**Aim of the exercise**
Could you show all lines in the entries below that contain the string "neutral"?

============

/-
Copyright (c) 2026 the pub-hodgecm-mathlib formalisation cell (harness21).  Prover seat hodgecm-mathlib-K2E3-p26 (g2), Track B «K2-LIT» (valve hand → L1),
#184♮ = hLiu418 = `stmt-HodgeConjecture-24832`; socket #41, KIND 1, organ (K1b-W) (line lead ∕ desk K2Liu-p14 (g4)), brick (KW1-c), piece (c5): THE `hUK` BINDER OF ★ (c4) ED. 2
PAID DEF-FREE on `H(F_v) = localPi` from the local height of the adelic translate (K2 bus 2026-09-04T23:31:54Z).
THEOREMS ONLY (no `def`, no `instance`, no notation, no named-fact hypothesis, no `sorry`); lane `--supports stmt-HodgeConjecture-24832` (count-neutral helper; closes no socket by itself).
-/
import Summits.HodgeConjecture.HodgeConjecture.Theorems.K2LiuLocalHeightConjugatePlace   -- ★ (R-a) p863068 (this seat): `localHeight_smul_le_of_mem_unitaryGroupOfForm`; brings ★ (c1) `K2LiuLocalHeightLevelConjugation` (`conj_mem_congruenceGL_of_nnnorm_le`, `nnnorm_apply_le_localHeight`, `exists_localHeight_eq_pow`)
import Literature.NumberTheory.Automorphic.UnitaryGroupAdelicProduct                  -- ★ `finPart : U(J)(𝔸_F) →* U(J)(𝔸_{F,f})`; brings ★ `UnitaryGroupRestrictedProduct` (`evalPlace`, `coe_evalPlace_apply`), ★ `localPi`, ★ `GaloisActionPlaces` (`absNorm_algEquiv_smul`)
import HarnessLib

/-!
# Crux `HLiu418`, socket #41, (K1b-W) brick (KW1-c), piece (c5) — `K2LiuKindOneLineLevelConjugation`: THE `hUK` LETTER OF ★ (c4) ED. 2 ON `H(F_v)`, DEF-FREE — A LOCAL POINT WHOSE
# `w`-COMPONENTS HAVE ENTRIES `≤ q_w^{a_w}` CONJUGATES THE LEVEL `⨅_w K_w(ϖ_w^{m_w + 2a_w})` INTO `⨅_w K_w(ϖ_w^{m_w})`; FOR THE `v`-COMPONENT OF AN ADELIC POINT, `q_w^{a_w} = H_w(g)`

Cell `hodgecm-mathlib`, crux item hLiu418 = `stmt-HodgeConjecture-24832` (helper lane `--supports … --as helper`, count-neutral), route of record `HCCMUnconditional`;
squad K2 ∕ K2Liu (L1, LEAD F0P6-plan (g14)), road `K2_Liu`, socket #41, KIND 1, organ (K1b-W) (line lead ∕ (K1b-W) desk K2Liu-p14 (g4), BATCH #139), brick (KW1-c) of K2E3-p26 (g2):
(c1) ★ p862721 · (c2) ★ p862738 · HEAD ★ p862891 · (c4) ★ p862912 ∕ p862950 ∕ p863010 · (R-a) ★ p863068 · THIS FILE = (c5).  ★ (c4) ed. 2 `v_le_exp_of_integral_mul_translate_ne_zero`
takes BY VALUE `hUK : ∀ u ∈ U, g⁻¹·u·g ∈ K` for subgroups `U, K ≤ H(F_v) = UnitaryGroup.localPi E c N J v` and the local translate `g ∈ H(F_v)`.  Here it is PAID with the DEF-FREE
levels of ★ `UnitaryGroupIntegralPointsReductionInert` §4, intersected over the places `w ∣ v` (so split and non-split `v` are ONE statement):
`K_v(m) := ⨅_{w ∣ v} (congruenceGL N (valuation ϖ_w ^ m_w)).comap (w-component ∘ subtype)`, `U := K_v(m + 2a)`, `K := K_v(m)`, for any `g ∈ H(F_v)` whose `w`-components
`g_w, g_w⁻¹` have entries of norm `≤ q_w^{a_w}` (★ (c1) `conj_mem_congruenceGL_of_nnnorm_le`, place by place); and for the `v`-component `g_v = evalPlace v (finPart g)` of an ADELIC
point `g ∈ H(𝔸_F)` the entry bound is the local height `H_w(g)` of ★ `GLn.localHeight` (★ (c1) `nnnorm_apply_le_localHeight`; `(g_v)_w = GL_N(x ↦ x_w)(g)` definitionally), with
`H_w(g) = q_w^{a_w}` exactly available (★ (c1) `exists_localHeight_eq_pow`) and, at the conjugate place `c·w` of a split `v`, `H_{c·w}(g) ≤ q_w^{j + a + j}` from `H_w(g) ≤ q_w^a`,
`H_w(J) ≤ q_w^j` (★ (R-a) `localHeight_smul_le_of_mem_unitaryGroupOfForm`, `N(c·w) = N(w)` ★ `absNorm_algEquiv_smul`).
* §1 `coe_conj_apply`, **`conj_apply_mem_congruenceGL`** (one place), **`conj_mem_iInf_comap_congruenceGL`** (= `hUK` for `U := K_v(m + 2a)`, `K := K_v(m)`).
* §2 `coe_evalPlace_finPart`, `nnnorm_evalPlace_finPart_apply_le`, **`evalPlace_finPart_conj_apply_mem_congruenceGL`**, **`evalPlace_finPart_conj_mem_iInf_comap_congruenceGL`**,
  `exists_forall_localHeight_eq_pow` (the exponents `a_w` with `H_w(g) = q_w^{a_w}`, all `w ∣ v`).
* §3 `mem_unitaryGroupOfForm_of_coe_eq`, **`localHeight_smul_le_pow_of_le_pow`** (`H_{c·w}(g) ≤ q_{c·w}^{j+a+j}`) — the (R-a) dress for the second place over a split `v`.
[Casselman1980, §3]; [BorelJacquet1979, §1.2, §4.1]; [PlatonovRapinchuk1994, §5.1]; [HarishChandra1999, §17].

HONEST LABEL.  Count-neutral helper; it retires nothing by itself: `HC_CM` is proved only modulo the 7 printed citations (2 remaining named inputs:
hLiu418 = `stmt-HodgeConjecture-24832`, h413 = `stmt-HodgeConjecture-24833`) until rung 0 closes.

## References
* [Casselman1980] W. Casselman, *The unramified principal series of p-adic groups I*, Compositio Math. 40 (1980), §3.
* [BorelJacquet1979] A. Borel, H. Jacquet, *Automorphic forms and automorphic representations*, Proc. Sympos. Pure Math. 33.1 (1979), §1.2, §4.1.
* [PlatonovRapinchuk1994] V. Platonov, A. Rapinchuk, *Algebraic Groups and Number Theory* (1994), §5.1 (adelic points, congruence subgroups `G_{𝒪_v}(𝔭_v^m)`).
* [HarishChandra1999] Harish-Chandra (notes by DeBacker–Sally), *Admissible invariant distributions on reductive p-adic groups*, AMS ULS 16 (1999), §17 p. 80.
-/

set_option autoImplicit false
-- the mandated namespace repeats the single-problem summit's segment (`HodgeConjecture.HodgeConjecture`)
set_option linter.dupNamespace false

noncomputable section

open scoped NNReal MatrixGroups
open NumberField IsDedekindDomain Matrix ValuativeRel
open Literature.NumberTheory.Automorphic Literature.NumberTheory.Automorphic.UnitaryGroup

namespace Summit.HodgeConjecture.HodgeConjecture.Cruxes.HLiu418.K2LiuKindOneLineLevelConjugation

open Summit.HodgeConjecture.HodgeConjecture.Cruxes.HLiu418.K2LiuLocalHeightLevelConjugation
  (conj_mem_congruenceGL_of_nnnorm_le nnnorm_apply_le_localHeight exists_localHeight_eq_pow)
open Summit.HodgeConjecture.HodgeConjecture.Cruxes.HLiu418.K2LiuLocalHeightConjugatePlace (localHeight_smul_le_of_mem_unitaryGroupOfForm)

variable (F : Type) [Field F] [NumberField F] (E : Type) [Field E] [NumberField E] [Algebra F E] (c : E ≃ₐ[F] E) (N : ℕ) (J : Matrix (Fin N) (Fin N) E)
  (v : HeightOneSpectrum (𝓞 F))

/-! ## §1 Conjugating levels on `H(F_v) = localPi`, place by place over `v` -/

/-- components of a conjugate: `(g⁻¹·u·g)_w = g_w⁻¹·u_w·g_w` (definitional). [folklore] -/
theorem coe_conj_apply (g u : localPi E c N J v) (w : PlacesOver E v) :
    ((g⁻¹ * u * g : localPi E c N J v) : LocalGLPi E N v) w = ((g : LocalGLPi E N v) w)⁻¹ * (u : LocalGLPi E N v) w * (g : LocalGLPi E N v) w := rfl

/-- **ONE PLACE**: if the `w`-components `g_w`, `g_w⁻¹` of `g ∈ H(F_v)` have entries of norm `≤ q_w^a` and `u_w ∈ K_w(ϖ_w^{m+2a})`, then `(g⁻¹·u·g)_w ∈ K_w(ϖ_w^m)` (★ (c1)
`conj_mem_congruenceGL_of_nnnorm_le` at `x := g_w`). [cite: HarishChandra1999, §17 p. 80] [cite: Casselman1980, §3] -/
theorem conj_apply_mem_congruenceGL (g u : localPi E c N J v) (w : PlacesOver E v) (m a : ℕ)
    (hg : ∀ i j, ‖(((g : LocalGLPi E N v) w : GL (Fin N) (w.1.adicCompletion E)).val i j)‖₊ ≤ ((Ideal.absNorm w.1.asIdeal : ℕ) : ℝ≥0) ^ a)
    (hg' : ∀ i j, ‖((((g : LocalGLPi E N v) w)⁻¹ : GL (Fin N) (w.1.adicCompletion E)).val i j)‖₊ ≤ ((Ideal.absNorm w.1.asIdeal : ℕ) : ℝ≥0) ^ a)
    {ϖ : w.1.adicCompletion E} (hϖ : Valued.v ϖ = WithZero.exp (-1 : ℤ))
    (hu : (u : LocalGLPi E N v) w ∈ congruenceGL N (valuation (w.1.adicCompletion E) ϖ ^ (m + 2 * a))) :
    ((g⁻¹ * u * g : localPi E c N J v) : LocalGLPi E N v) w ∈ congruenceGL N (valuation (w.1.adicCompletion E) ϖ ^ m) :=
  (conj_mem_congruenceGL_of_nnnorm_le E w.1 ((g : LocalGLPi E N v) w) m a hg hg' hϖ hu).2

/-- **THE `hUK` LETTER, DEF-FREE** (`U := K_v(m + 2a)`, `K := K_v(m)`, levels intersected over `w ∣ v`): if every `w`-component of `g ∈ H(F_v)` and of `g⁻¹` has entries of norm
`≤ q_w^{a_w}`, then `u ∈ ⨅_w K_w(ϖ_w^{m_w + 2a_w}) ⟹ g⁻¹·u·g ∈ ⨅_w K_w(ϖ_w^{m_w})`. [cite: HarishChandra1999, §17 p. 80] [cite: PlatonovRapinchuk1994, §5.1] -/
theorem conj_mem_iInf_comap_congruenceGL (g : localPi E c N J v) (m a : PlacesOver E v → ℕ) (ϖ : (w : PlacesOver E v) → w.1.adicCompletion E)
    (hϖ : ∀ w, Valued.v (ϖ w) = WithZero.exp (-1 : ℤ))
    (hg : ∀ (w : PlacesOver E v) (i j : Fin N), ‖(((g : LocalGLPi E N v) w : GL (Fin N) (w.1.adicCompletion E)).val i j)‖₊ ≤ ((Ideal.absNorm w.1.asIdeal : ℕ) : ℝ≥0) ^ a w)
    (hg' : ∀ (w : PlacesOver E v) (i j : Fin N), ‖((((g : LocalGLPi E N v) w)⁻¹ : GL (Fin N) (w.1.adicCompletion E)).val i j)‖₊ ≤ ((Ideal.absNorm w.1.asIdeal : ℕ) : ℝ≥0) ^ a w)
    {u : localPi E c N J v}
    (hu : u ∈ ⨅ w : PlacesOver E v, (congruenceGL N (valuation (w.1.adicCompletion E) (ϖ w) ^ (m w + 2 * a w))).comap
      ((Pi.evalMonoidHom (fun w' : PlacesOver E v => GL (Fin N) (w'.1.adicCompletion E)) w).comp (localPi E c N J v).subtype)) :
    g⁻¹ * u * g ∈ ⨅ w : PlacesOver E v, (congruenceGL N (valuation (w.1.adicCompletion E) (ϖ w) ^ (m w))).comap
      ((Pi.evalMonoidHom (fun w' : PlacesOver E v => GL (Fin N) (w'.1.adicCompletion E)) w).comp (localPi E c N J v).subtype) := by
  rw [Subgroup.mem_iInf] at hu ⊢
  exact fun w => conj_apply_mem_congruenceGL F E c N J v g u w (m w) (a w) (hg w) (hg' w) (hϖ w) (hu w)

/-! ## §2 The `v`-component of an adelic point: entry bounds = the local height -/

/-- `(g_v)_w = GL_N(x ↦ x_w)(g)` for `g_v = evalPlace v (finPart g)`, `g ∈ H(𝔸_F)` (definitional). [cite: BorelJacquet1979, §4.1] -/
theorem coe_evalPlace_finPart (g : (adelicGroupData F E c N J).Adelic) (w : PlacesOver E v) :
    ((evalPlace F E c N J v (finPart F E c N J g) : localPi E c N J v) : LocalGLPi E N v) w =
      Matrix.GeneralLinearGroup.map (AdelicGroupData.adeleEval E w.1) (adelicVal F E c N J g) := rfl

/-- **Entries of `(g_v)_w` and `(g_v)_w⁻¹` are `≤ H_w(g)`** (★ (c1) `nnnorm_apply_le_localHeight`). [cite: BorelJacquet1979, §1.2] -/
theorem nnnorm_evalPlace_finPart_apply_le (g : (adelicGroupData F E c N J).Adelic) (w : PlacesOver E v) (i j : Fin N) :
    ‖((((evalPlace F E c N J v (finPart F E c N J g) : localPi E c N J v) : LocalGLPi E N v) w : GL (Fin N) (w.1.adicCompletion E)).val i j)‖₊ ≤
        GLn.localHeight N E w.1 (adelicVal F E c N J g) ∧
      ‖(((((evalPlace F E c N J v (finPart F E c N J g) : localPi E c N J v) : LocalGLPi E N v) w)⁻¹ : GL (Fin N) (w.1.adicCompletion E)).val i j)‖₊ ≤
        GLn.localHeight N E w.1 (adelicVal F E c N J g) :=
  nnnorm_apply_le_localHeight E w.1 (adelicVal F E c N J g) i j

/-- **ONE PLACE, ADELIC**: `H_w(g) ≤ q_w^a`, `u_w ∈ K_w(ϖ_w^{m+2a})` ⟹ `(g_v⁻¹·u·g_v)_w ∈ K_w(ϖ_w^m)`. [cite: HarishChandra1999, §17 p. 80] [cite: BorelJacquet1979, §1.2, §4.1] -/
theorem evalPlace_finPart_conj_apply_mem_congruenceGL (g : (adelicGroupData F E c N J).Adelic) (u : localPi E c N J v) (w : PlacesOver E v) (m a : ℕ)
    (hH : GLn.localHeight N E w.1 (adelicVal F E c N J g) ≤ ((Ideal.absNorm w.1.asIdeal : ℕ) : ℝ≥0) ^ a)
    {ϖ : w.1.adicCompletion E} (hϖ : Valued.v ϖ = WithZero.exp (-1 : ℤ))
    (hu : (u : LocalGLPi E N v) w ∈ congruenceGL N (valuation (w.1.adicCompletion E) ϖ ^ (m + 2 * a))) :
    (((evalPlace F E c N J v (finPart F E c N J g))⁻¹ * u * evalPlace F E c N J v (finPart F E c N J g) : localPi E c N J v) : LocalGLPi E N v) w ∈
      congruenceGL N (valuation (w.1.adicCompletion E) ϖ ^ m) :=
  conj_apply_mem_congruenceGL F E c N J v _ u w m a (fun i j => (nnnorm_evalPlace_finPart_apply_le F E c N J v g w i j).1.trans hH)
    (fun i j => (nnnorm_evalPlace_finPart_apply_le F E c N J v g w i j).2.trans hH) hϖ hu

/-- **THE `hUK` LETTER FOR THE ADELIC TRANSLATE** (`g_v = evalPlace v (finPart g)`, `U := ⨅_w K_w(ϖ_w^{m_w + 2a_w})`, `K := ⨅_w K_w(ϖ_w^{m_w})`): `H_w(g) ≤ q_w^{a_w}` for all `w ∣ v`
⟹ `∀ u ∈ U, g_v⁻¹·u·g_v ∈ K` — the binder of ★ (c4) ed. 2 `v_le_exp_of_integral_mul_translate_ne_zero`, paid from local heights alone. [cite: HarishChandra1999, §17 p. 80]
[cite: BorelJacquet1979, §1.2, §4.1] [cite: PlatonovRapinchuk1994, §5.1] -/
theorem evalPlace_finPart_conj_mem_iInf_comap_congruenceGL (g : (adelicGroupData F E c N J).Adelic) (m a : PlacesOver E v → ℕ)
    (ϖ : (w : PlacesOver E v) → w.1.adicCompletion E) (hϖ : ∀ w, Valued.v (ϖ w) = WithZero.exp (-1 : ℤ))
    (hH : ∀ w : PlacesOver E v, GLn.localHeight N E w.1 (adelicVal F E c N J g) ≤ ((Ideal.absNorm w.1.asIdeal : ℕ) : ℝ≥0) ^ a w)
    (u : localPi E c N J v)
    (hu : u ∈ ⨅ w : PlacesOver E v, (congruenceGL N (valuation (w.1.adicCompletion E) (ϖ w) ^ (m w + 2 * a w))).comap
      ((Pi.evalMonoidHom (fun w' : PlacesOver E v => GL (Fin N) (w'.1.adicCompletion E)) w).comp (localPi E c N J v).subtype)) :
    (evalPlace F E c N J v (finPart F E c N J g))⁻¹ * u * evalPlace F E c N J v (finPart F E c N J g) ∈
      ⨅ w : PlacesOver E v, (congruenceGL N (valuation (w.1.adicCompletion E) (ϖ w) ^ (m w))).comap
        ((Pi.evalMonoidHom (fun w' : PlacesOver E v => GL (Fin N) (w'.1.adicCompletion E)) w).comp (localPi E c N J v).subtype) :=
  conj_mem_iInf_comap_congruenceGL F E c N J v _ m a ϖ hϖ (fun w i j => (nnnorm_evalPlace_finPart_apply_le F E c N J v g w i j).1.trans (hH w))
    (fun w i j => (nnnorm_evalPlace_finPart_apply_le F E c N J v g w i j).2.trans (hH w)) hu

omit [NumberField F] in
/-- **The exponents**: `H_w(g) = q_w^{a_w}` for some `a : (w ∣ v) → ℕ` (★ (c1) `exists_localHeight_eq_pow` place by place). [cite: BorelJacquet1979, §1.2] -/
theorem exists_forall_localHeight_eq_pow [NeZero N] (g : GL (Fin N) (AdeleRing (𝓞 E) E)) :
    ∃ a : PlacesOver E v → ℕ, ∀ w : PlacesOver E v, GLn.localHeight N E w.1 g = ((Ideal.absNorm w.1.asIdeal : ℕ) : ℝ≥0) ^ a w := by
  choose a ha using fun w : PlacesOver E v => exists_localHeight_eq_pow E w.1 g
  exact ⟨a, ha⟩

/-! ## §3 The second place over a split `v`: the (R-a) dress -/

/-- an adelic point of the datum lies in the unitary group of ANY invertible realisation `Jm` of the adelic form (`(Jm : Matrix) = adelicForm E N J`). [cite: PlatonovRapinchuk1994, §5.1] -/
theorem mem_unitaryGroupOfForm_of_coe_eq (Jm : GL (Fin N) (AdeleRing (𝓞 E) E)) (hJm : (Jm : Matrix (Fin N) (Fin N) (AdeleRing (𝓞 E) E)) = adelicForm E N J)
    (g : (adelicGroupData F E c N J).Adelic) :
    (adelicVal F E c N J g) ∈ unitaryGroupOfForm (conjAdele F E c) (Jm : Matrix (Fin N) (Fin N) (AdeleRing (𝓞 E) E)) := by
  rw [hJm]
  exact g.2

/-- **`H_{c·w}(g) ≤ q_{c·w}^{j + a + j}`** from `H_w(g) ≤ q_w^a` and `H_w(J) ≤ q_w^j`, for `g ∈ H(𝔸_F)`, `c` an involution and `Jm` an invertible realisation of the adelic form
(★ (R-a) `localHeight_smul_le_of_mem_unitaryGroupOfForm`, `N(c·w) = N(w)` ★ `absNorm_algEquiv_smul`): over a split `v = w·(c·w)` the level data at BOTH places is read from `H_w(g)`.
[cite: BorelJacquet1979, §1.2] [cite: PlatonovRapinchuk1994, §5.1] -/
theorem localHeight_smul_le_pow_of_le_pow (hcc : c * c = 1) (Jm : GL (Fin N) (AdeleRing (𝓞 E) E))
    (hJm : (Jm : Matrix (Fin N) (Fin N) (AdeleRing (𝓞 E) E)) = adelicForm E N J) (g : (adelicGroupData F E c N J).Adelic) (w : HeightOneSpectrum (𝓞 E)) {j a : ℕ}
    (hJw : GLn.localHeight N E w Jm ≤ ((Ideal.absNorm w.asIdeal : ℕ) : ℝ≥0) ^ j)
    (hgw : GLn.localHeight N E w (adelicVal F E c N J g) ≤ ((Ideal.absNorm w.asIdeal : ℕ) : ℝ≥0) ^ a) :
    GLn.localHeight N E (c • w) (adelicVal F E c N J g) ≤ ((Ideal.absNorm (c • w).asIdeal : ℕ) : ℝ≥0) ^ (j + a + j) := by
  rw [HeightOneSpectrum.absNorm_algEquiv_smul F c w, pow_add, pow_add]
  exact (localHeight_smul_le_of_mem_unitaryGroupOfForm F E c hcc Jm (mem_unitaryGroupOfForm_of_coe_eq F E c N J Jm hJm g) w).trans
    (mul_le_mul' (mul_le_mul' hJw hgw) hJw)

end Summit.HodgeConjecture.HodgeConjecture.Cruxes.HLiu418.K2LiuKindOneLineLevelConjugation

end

============

**Answer section**
THEOREMS ONLY (no `def`, no `instance`, no notation, no named-fact hypothesis, no `sorry`); lane `--supports stmt-HodgeConjecture-24832` (count-neutral helper; closes no socket by itself).
Cell `hodgecm-mathlib`, crux item hLiu418 = `stmt-HodgeConjecture-24832` (helper lane `--supports … --as helper`, count-neutral), route of record `HCCMUnconditional`;
HONEST LABEL.  Count-neutral helper; it retires nothing by itself: `HC_CM` is proved only modulo the 7 printed citations (2 remaining named inputs:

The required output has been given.